Ads

Jumat, 15 November 2019

Istana Pulau Es Jilid 165

"Kam-suheng, kau kasihanilah aku. Kau turutlah bersamaku untuk diobati oleh supekku. Supek Coa Leng Bu adalah seorang ahli pengobatan yang lihai, dia tentu akan memulihkan ingatanmu dan engkau akan dapat mengingat segala hal yang telah lalu, yang telah kau lakukan. Marilah, Suheng, dia menanti di hutan pohon pek, marilah...."

Siauw Bwee memegang tangan Han Ki dan ditarik-tariknya. Akan tetapi Han Ki mempertahankan diri dan akhirnya berkata,

"Bukan aku tidak percaya kepadamu, Nona. Akan tetapi, amat tidak enak kalau aku meninggalkan Bu-loheng begitu saja. Pula, aku akan menanyakan riwayatku yang telah kulupakan itu kepadanya. Kalau dia tidak dapat menjawab, baru aku akan datang mencarimu dan menerima pengobatan supekmu."

Tiba-tiba Siauw Bwee melepaskan tangan Han Ki.
"Kalau engkau berkeras, baiklah, aku akan pergi pula ke sana menemui Bu-koksu."

"Heh? Susah payah kau kularikan, sekarang hendak kembali? Apa kau mencari mati?"

"Biarlah. Aku akan mengamuk dan membunuh Koksu, kalau aku gagal, biar aku mati. Lebih baik mati daripada hidup melihat engkau menjadi boneka hidup, lupa akan segala hal yang lalu. Sekarang kau pilih saja mau ikut bersamaku untuk pengobatan atau aku akan mengamuk dan mengadu nyawa di gedung Bu-koksu!"

"Wah, kau mengancam?"

"Benar, soalnya hanya mati atau hidup bagiku!"

"Tsk-tsk-tsk, kau benar-benar seorang gadis luar biasa sekali. Mengapa kau begini nekat hanya untuk diriku seorang?"

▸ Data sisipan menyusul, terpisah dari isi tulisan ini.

open scoped BigOperators Matrix Matrix.Norms.L2Operator
open Finset MeasureTheory
open Literature.MathematicalPhysics.QuantumFieldTheory.Balaban1983to89
open T4OutputRate T4RecentScale T4GoodClassBudget T4CauchySum T4TowerRateComposition T4TowerRateDischarge
open T4EtaRateMin (Readings NE3Shape)
open T4RateLiaison (GaugeDominated)
open FlowStep (RGEqH prefixOf)
open TreeLengthTorus (TFaceConnected torusTreeLen)
open B12TreeDecay (kappa₀)
open Summit.QuantumFields.BalabanUV.T4Continuum
open AveragingDeficitDualResidual (dualC1 dualC2)
open AveragingDeficitDerivWallProof (wallConst)
open AveragingDeficitPeriodicCounting (IsPeriodicDir)
open MinimalActionSandwich (IsMinimiser minAct)
open MinimalActionRate (sfClass)
open MinimalActionRefine (RegularSup gradConst)
open NE3EnergyShapes (IsUnitarySite IsPeriodicSite)
open NE3.LeafIndexSockets (LeafH3sup)
open Summit.QuantumFields.BalabanUV.T4Continuum.Spine
open Summit.QuantumFields.BalabanUV.T4Continuum.Spine.NE4 (runFlow)
open Summit.QuantumFields.BalabanUV.T4Continuum.NE1p.DressedRoot (DressedTower DressedStabilityStrict)
open Summit.QuantumFields.YangMills.BalabanUVNodes.N19LedgerLinkSync (LedgerDataSync LedgerAtSync)
open YMDAG.UVSplit
open Summit.QuantumFields.YangMills.BalabanUVNodes.N16HolderDefs (CovRootHolder N16HolderAt)
open Summit.QuantumFields.YangMills.BalabanUVNodes.SpineRatesHolder (RatesHolderAt)
open Literature.MathematicalPhysics.QuantumFieldTheory.Balaban1983to89.T4Continuum (T4Family ULoop)
open Node00 (Stage13HParams datumOfRecord₁₃CoPH SiteSeqKey U3Letters₁₁ NE3Letters₁₁ ne3ConstLayerOfRecord₁₁ ne3NperOfRecord₁₁ ne3DomOfRecord₁₁ ZetaMeasurable ppSelLiveOfRecord
  EOfRecord₁₃ wOfRecord₉ localBgMeasurable)
open Literature.MathematicalPhysics.QuantumFieldTheory.Balaban1983to89.B12Sec2to5 (betaPrime510)
open Literature.MathematicalPhysics.QuantumFieldTheory.Balaban1983to89.Node00.U3OfKernels (objectsOfRecord₁₃ KernelDecayOfRecord₁₃)
open Literature.MathematicalPhysics.QuantumFieldTheory.Balaban1983to89.Node00.U3KernelLetters (GeometricIncrementsOfRecord₁₃ WindowedNE9OfRecord₁₃ WindowedDecayOfRecord₁₃
  WindowedStepRateOfRecord₁₃)
open Summit.QuantumFields.YangMills.BalabanUVNodes.N16PinnedLayer13CoPH (N16PinnedLoose N16LettersEnd rateCarriers_ne3_of_pinnedLoose)
open T4WeightBudget (RelWeightBound)
open T4IndicatorShell (ShellWeightBound)
open T4ContinuumYM4Torus (ForSmallCouplings)
open T4ApexHybrid (HybridNE7Under StringwiseHybridNE7)
open Summit.QuantumFields.YangMills.BalabanUVNodes.N19CoreEdgeFSCComposer (keyedGuarded₁₃CoPH_of_keyedFacesP_fsc)
open Summit.QuantumFields.YangMills.BalabanUVNodes.N19RateEdgeHolderD4AtBareLedgerReadingV (keyedCoreEdgeHolderD4BFree_crOfRecord₁₃VAt_of_linkReadingAtBareLedgerReadingV_finiteVolumeRows)
open Summit.QuantumFields.YangMills.BalabanUVNodes.SpineCanonicalWeights (core_nonneg_of_shellWeightBound)
open Summit.QuantumFields.YangMills.BalabanUVNodes.N19TargetClassWeightsE1Keyed
open Summit.QuantumFields.YangMills.BalabanUVNodes.N21KeyedShellWeightShellZero (zeta_nonneg_of_provisos₁₃CoPH)
open YMDAG.N14.TopBorn (ne1OfRecord Ne1PinnedOfRecord n14At_rateCarriersOfRecord₁₃CoPH_of_pinned)
open Summit.QuantumFields.YangMills.BalabanUVNodes.N15.GenuineRecord (fullGSizedObjects n15At_fullGSizedObjects_family)
open Summit.QuantumFields.YangMills.BalabanUVNodes.N15.AtKeyedHome (neZero_blockFactor)
open YMDAG.N18.PolLimitRate (u3KernelInputs_of_finiteVolumeLetters)
import Mathlib.LinearAlgebra.QuadraticForm.IsometryEquiv
import Literature.NumberTheory.Weil1964.LocalGaussIntegralSeveralVariables
import Literature.NumberTheory.Weil1964.LocalLinearChangeOfVariables
import HarnessLib

/-!
# The Weil index `γ(f)` of a non-degenerate quadratic form on `Fⁿ` over a non-archimedean local field

Topic `NumberTheory/Weil1964`; namespace `Literature.NumberTheory.Weil1964`. KERNEL mathematics only
(plumbing definitions with bodies + theorems; no named fact, no `axiom`, no `sorry`). Sequel of
`LocalGaussIntegralSeveralVariables.lean` (diagonal forms over arbitrary lattices) and
`LocalLinearChangeOfVariables.lean` (`A_* μ^⊗ι = ‖det A‖⁻¹ μ^⊗ι`): Weil's n° 25–27 for a GENERAL non-degenerate
quadratic form `f` on `X = F^ι` (`F` a non-archimedean local field with `2 ≠ 0`, i.e. of characteristic `≠ 2`
— in characteristic `2` no quadratic form `x ↦ f(x)` with values in `F` is non-degenerate in Weil's sense,
[Weil1964] n° 23 p. 172).

For `f : QuadraticForm F (ι → F)`, an additive Haar measure `μ` on `F` and a non-trivial continuous character `ψ`:

* §0 `g(f, D) = ∫_D ψ(f(x)) dμ^⊗ι` (`gaussQF`), the stable value `g(f) = lim_M g(f, M)` over the box lattices
  (`weilGaussQF`) and the **Weil index `γ(f) = g(f)/|g(f)|`** (`weilIndexQF`) — [Weil1964] n° 24 p. 173 / n° 27 p. 175;
  for the diagonal forms `weightedSumSquares F c` these are the objects of `LocalGaussIntegralSeveralVariables`;
* §1 every compact subset of `F^ι` lies in a box lattice; a linear map sends box lattices into box lattices;
* §2 DIAGONALISATION on `F^ι` (char `≠ 2`): `f = (Σ cᵢ xᵢ²) ∘ A` with `A ∈ GL(F^ι)`, all `cᵢ ≠ 0` (Mathlib's orthogonal
  bases, re-indexed by `ι`);
* §3 CHANGE OF VARIABLES `g(f ∘ A, D) = ‖det A‖⁻¹ g(f, A D)` (n° 25: "si `f' = f ∘ ρ` … `γ(f') = γ(f)`");
* §4 **STABILISATION AND INDEPENDENCE OF THE LATTICE** for non-degenerate `f` (n° 27): there are `ℓ, m₀` such that
  `g(f, D) = g(f)` for every compact `D ⊇ (𝔭^{m₀})^ι` saturated by `(𝔭^ℓ)^ι`; `g(f, (𝔭^m)^ι) = g(f)` for `m ≪ 0`;
  `g(f) = ‖det A‖⁻¹ Πᵢ g(cᵢ) ≠ 0` for ANY diagonalisation; `|γ(f)| = 1`;
* §5 **`γ(f) = Πᵢ γ(cᵢ xᵢ²)`** for any diagonalisation (n° 25 Prop. 3 for the diagonal pieces), **`γ(f ∘ A) = γ(f)`**
  (n° 25, equivalent forms), `γ(-f) = conj γ(f)` (n° 25), **`γ(f₁ ⊕ f₂) = γ(f₁) γ(f₂)`** for forms in disjoint
  sets of variables (n° 25 Prop. 3), the HYPERBOLIC PLANE `γ(x y) = 1` (n° 25: "une forme triviale … `γ(f) = 1`"),
  and independence of the Haar measure.

## References

* [Weil1964] A. Weil, *Sur certains groupes d'opérateurs unitaires*, Acta Math. 111 (1964) 143–211, Chap. II
  n° 23–25 (pp. 171–173, Prop. 3), n° 27 (pp. 174–175).
* [WeilBNT1967] A. Weil, *Basic Number Theory* (1967), Chap. I §2 Th. 3 Cor. 3 (`mod_V(A) = mod_K(det A)`).
-/

set_option autoImplicit false

noncomputable section

open MeasureTheory ValuativeRel Filter Topology Set QuadraticMap
open scoped NNReal ENNReal Pointwise
open Literature.NumberTheory.GaloisRepresentations.IsNonarchimedeanLocalField
open Literature.NumberTheory.Automorphic

namespace Literature.NumberTheory.Weil1964

/-! ## §0 Gauss integrals, stable value and Weil index of a quadratic form on `F^ι` -/

section Defs

variable {F : Type*} [Field F] {ι : Type*} (ψ : AddChar F Circle)

/-- the second-degree character `x ↦ ψ(f(x))` of a quadratic form `f` on `F^ι` (`χ ∘ f`).
[cite: Weil1964, Chap. II n° 24, p. 172] -/
def psiQF (Q : QuadraticForm F (ι → F)) (x : ι → F) : ℂ := ψ (Q x)

/-- unfolding. [cite: Weil1964, Chap. II n° 24, p. 172] -/
theorem psiQF_apply (Q : QuadraticForm F (ι → F)) (x : ι → F) : psiQF ψ Q x = ψ (Q x) := rfl

/-- `|ψ(f(x))| = 1`. [cite: Weil1964, Chap. I n° 2, p. 146] -/
theorem norm_psiQF (Q : QuadraticForm F (ι → F)) (x : ι → F) : ‖psiQF ψ Q x‖ = 1 := Circle.norm_coe _

/-- `χ ∘ (f ∘ A) = (χ ∘ f) ∘ A`. [cite: Weil1964, Chap. II n° 25, p. 173] -/
theorem psiQF_comp (Q : QuadraticForm F (ι → F)) (A : (ι → F) →ₗ[F] (ι → F)) (x : ι → F) :
    psiQF ψ (Q.comp A) x = psiQF ψ Q (A x) := rfl

/-- `χ ∘ (-f)` is the complex conjugate of `χ ∘ f`. [cite: Weil1964, Chap. II n° 25, p. 173] -/
theorem psiQF_neg (Q : QuadraticForm F (ι → F)) (x : ι → F) : psiQF ψ (-Q) x = (starRingEnd ℂ) (psiQF ψ Q x) := by
  rw [psiQF, psiQF, QuadraticMap.neg_apply, AddChar.map_neg_eq_inv, Circle.coe_inv_eq_conj]

variable [Fintype ι]

/-- for the diagonal form `Σ cᵢ xᵢ²` (`weightedSumSquares F c`) the character is `Πᵢ ψ(cᵢ xᵢ²)`.
[cite: Weil1964, Chap. II n° 25, p. 173] -/
theorem psiQF_weightedSumSquares (c : ι → F) : psiQF ψ (weightedSumSquares F c) = psiSqPi ψ c := by
  funext x
  rw [psiQF, psiSqPi_apply, weightedSumSquares_apply]
  congr 2
  exact Finset.sum_congr rfl fun i _ => by rw [smul_eq_mul, pow_two]

variable [MeasurableSpace F] (μ : Measure F)

/-- **Weil's Gauss integral** `g(f, D) = ∫_D χ(f(x)) dx` of the quadratic form `f` on `F^ι` over `D ⊆ F^ι`
(product measure `μ^⊗ι`). [cite: Weil1964, Chap. II n° 27, p. 175] -/
def gaussQF (Q : QuadraticForm F (ι → F)) (D : Set (ι → F)) : ℂ :=
  ∫ x in D, psiQF ψ Q x ∂(Measure.pi fun _ : ι => μ)

/-- unfolding. [cite: Weil1964, Chap. II n° 27, p. 175] -/
theorem gaussQF_def (Q : QuadraticForm F (ι → F)) (D : Set (ι → F)) :
    gaussQF ψ μ Q D = ∫ x in D, psiQF ψ Q x ∂(Measure.pi fun _ : ι => μ) := rfl

/-- for diagonal forms `g(Σ cᵢ xᵢ², D)` is the `gaussPi` of `LocalGaussIntegralSeveralVariables`.
[cite: Weil1964, Chap. II n° 27, p. 175] -/
theorem gaussQF_weightedSumSquares (c : ι → F) (D : Set (ι → F)) :
    gaussQF ψ μ (weightedSumSquares F c) D = gaussPi ψ μ c D := by
  rw [gaussQF, psiQF_weightedSumSquares, gaussPi_def]

/-- `g(-f, D) = conj g(f, D)`. [cite: Weil1964, Chap. II n° 25, p. 173] -/
theorem gaussQF_neg (Q : QuadraticForm F (ι → F)) (D : Set (ι → F)) :
    gaussQF ψ μ (-Q) D = (starRingEnd ℂ) (gaussQF ψ μ Q D) := by
  rw [gaussQF, gaussQF, ← integral_conj]
  exact integral_congr_ae (Eventually.of_forall fun x => psiQF_neg ψ Q x)

variable [ValuativeRel F] [TopologicalSpace F] [IsNonarchimedeanLocalField F]

/-- **Weil's stable value** `g(f) = lim_M g(f, M)` over the box lattices `M = (𝔭^m)^ι`, `m → -∞` (a genuine limit for
non-degenerate `f`: the sequence is eventually constant, `eventually_gaussQF_primePowPiBox_eq`).
[cite: Weil1964, Chap. II n° 27, p. 175] -/
def weilGaussQF (Q : QuadraticForm F (ι → F)) : ℂ :=
  limUnder atBot fun m : ℤ => gaussQF ψ μ Q (primePowPiBox F ι m)
/-! ## §1. The character expansion of the plaquette insertion -/

/-- **The plaquette insertion, expanded in characters**: for `β ≥ 0` and a plaquette `x₀` of
`(ℤ/L)²`, `∫ a₀(U_{x₀}) e^{−βS(U)} dHaar^{⊗E} = Σ'_{x : plaquettes → ℕ} (∏_p c_{x_p}(β)) ·
∫ a₀(U_{x₀}) ∏_p χ_{x_p}(U_p) dHaar^{⊗E}`, the series converging absolutely. -/
theorem integral_su2a0_mul_exp_neg_wilsonAction_eq_tsum {β : ℝ} (hβ : 0 ≤ β) (x₀ : Site 2 L) :
    (Summable fun x : Plaquette 2 L → ℕ => (∏ p, Real.exp (-(2 * β)) *
        (besselI (x p) (2 * β) - besselI (x p + 2) (2 * β))) *
        ∫ V, su2a0 (plaquetteHolonomy V x₀ 0 1) *
          ∏ p : Plaquette 2 L, (U ℝ (x p)).eval (su2a0 (plaquetteHolonomy V p.1 p.2.1.1 p.2.1.2))
          ∂(Measure.pi fun _ : Edge 2 L => haarProbability (Matrix.specialUnitaryGroup (Fin 2) ℂ))) ∧
    ∫ V, su2a0 (plaquetteHolonomy V x₀ 0 1) * Real.exp (-β * wilsonAction (fundamentalRep (Fin 2)) V)
        ∂(Measure.pi fun _ : Edge 2 L => haarProbability (Matrix.specialUnitaryGroup (Fin 2) ℂ)) =
      ∑' x : Plaquette 2 L → ℕ, (∏ p, Real.exp (-(2 * β)) *
        (besselI (x p) (2 * β) - besselI (x p + 2) (2 * β))) *
        ∫ V, su2a0 (plaquetteHolonomy V x₀ 0 1) *
          ∏ p : Plaquette 2 L, (U ℝ (x p)).eval (su2a0 (plaquetteHolonomy V p.1 p.2.1.1 p.2.1.2))
          ∂(Measure.pi fun _ : Edge 2 L => haarProbability (Matrix.specialUnitaryGroup (Fin 2) ℂ)) := by
  haveI := secondCountableTopology_su2
  have ham : ∀ p : Plaquette 2 L, Measurable fun V : GaugeConfig 2 L (Matrix.specialUnitaryGroup (Fin 2) ℂ) =>
      su2a0 (plaquetteHolonomy V p.1 p.2.1.1 p.2.1.2) :=
    fun p => continuous_su2a0.measurable.comp
      (Literature.MathematicalPhysics.QuantumFieldTheory.measurable_plaquetteHolonomy p.1 p.2.1.1 p.2.1.2)
  have ha : ∀ (p : Plaquette 2 L) (V : GaugeConfig 2 L (Matrix.specialUnitaryGroup (Fin 2) ℂ)),
      su2a0 (plaquetteHolonomy V p.1 p.2.1.1 p.2.1.2) ∈ Icc (-1 : ℝ) 1 :=
    fun p V => abs_le.mp (abs_su2a0_le_one _)
  have hgm : Measurable fun V : GaugeConfig 2 L (Matrix.specialUnitaryGroup (Fin 2) ℂ) =>
      su2a0 (plaquetteHolonomy V x₀ 0 1) :=
    continuous_su2a0.measurable.comp (TwoDim.measurable_plaquetteHolonomy x₀)
  have h := integral_mul_prod_plaqWeight_eq_tsum_fintype
    (Measure.pi fun _ : Edge 2 L => haarProbability (Matrix.specialUnitaryGroup (Fin 2) ℂ)) hβ
    (fun (p : Plaquette 2 L) (V : GaugeConfig 2 L (Matrix.specialUnitaryGroup (Fin 2) ℂ)) =>
      su2a0 (plaquetteHolonomy V p.1 p.2.1.1 p.2.1.2)) ham ha
    (fun V => su2a0 (plaquetteHolonomy V x₀ 0 1)) hgm (fun V => abs_su2a0_le_one _)
  refine ⟨h.1, ?_⟩
  rw [← h.2]
  refine integral_congr_ae (Filter.Eventually.of_forall fun V => ?_)
  beta_reduce
  rw [exp_neg_mul_wilsonAction_su2 β V]

/-! ## §2. The surviving assignments -/

/-- The product of character coefficients of an assignment constant off one plaquette:
`∏_p c(update (const n) p₀ v) = c_v · c_n^{L²−1}`. -/
theorem prod_update_const (c : ℕ → ℝ) (p₀ : Plaquette 2 L) (n v : ℕ) :
    ∏ p : Plaquette 2 L, c (update (fun _ : Plaquette 2 L => n) p₀ v p) = c v * c n ^ (L ^ 2 - 1) := by
  rw [← Finset.mul_prod_erase _ _ (Finset.mem_univ p₀), update_self]
  congr 1
  rw [Finset.prod_congr rfl (fun p hp => by rw [update_of_ne (Finset.ne_of_mem_erase hp)]),
    Finset.prod_const, Finset.card_erase_of_mem (Finset.mem_univ _), Finset.card_univ]
  congr 1
  let e : Plaquette 2 L ≃ Site 2 L :=
    { toFun := fun p => p.1
      invFun := fun x => (x, ⟨((0 : Fin 2), (1 : Fin 2)), by decide⟩)
      left_inv := fun p => (plaquette_two_eq p).symm
      right_inv := fun _ => rfl }
  rw [Fintype.card_congr e, Flux.card_site_two]

/-- **The expansion term of the plaquette insertion**: for `x : plaquettes → ℕ` with base-site
assignment `m`, `(∏_p c_{x_p}) ∫ a₀(U_{x₀}) ∏_p χ_{x_p}(U_p) = (∏_p c_{x_p})·(½ I(m⁺) + ½[m_{x₀} ≠ 0] I(m⁻))`. -/
theorem insertion_term_two (β : ℝ) (x₀ : Site 2 L) (x : Plaquette 2 L → ℕ) :
    (∏ p, Real.exp (-(2 * β)) * (besselI (x p) (2 * β) - besselI (x p + 2) (2 * β))) *
        ∫ V, su2a0 (plaquetteHolonomy V x₀ 0 1) *
          ∏ p : Plaquette 2 L, (U ℝ (x p)).eval (su2a0 (plaquetteHolonomy V p.1 p.2.1.1 p.2.1.2))
          ∂(Measure.pi fun _ : Edge 2 L => haarProbability (Matrix.specialUnitaryGroup (Fin 2) ℂ)) =
      (∏ p, Real.exp (-(2 * β)) * (besselI (x p) (2 * β) - besselI (x p + 2) (2 * β))) *
        ((1 / 2) * (if (∀ s : Site 2 L,
              update (fun s : Site 2 L => x (s, ⟨((0 : Fin 2), (1 : Fin 2)), by decide⟩)) x₀
                  (x (x₀, ⟨((0 : Fin 2), (1 : Fin 2)), by decide⟩) + 1) s =
                update (fun s : Site 2 L => x (s, ⟨((0 : Fin 2), (1 : Fin 2)), by decide⟩)) x₀
                  (x (x₀, ⟨((0 : Fin 2), (1 : Fin 2)), by decide⟩) + 1) 0) then
            ((((update (fun s : Site 2 L => x (s, ⟨((0 : Fin 2), (1 : Fin 2)), by decide⟩)) x₀
                (x (x₀, ⟨((0 : Fin 2), (1 : Fin 2)), by decide⟩) + 1) 0 : ℕ) : ℝ) + 1) ^ (L ^ 2))⁻¹ else 0) +
          (1 / 2) * (if x (x₀, ⟨((0 : Fin 2), (1 : Fin 2)), by decide⟩) = 0 then 0 else
            if (∀ s : Site 2 L,
                update (fun s : Site 2 L => x (s, ⟨((0 : Fin 2), (1 : Fin 2)), by decide⟩)) x₀
                    (x (x₀, ⟨((0 : Fin 2), (1 : Fin 2)), by decide⟩) - 1) s =
                  update (fun s : Site 2 L => x (s, ⟨((0 : Fin 2), (1 : Fin 2)), by decide⟩)) x₀
                    (x (x₀, ⟨((0 : Fin 2), (1 : Fin 2)), by decide⟩) - 1) 0) then
              ((((update (fun s : Site 2 L => x (s, ⟨((0 : Fin 2), (1 : Fin 2)), by decide⟩)) x₀
                  (x (x₀, ⟨((0 : Fin 2), (1 : Fin 2)), by decide⟩) - 1) 0 : ℕ) : ℝ) + 1) ^ (L ^ 2))⁻¹ else 0)) := by
  congr 1
  have hint : (fun V : GaugeConfig 2 L (Matrix.specialUnitaryGroup (Fin 2) ℂ) =>
      su2a0 (plaquetteHolonomy V x₀ 0 1) *
        ∏ p : Plaquette 2 L, (U ℝ (x p)).eval (su2a0 (plaquetteHolonomy V p.1 p.2.1.1 p.2.1.2))) =
      fun V => su2a0 (plaquetteHolonomy V x₀ 0 1) *
        ∏ s : Site 2 L, (U ℝ ((fun s : Site 2 L => x (s, ⟨((0 : Fin 2), (1 : Fin 2)), by decide⟩)) s)).eval
          (su2a0 (plaquetteHolonomy V s 0 1)) := by
    funext V
    rw [prod_plaquette_two]
  rw [hint, integral_su2a0_mul_prod_su2Character_plaquettes]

Pandang mata Siauw Bwee menjadi lembut, kekerasaannya luntur dan dengan air mata berlinang dia memegang tangan Han Ki, berkata lirih,

"Karena aku mencintaimu, tak tahukah kau? Keadaanmu yang lupa ingatan memberanikan hatiku untuk mengaku terus terang, Suheng. Aku cinta padamu dengan seluruh badan dan nyawaku!"

Han Ki menggeleng-geleng kepala, bingung.
"Engkau seorang dara jelita yang gagah perkasa, mencinta seorang seperti aku? Bahkan menurut pendapatmu, aku seorang yang hilang ingatan, berarti orang yang otaknya miring, tidak waras lagi!"

"Apa pun yang terjadi denganmu, aku tetap mencintamu, Suheng."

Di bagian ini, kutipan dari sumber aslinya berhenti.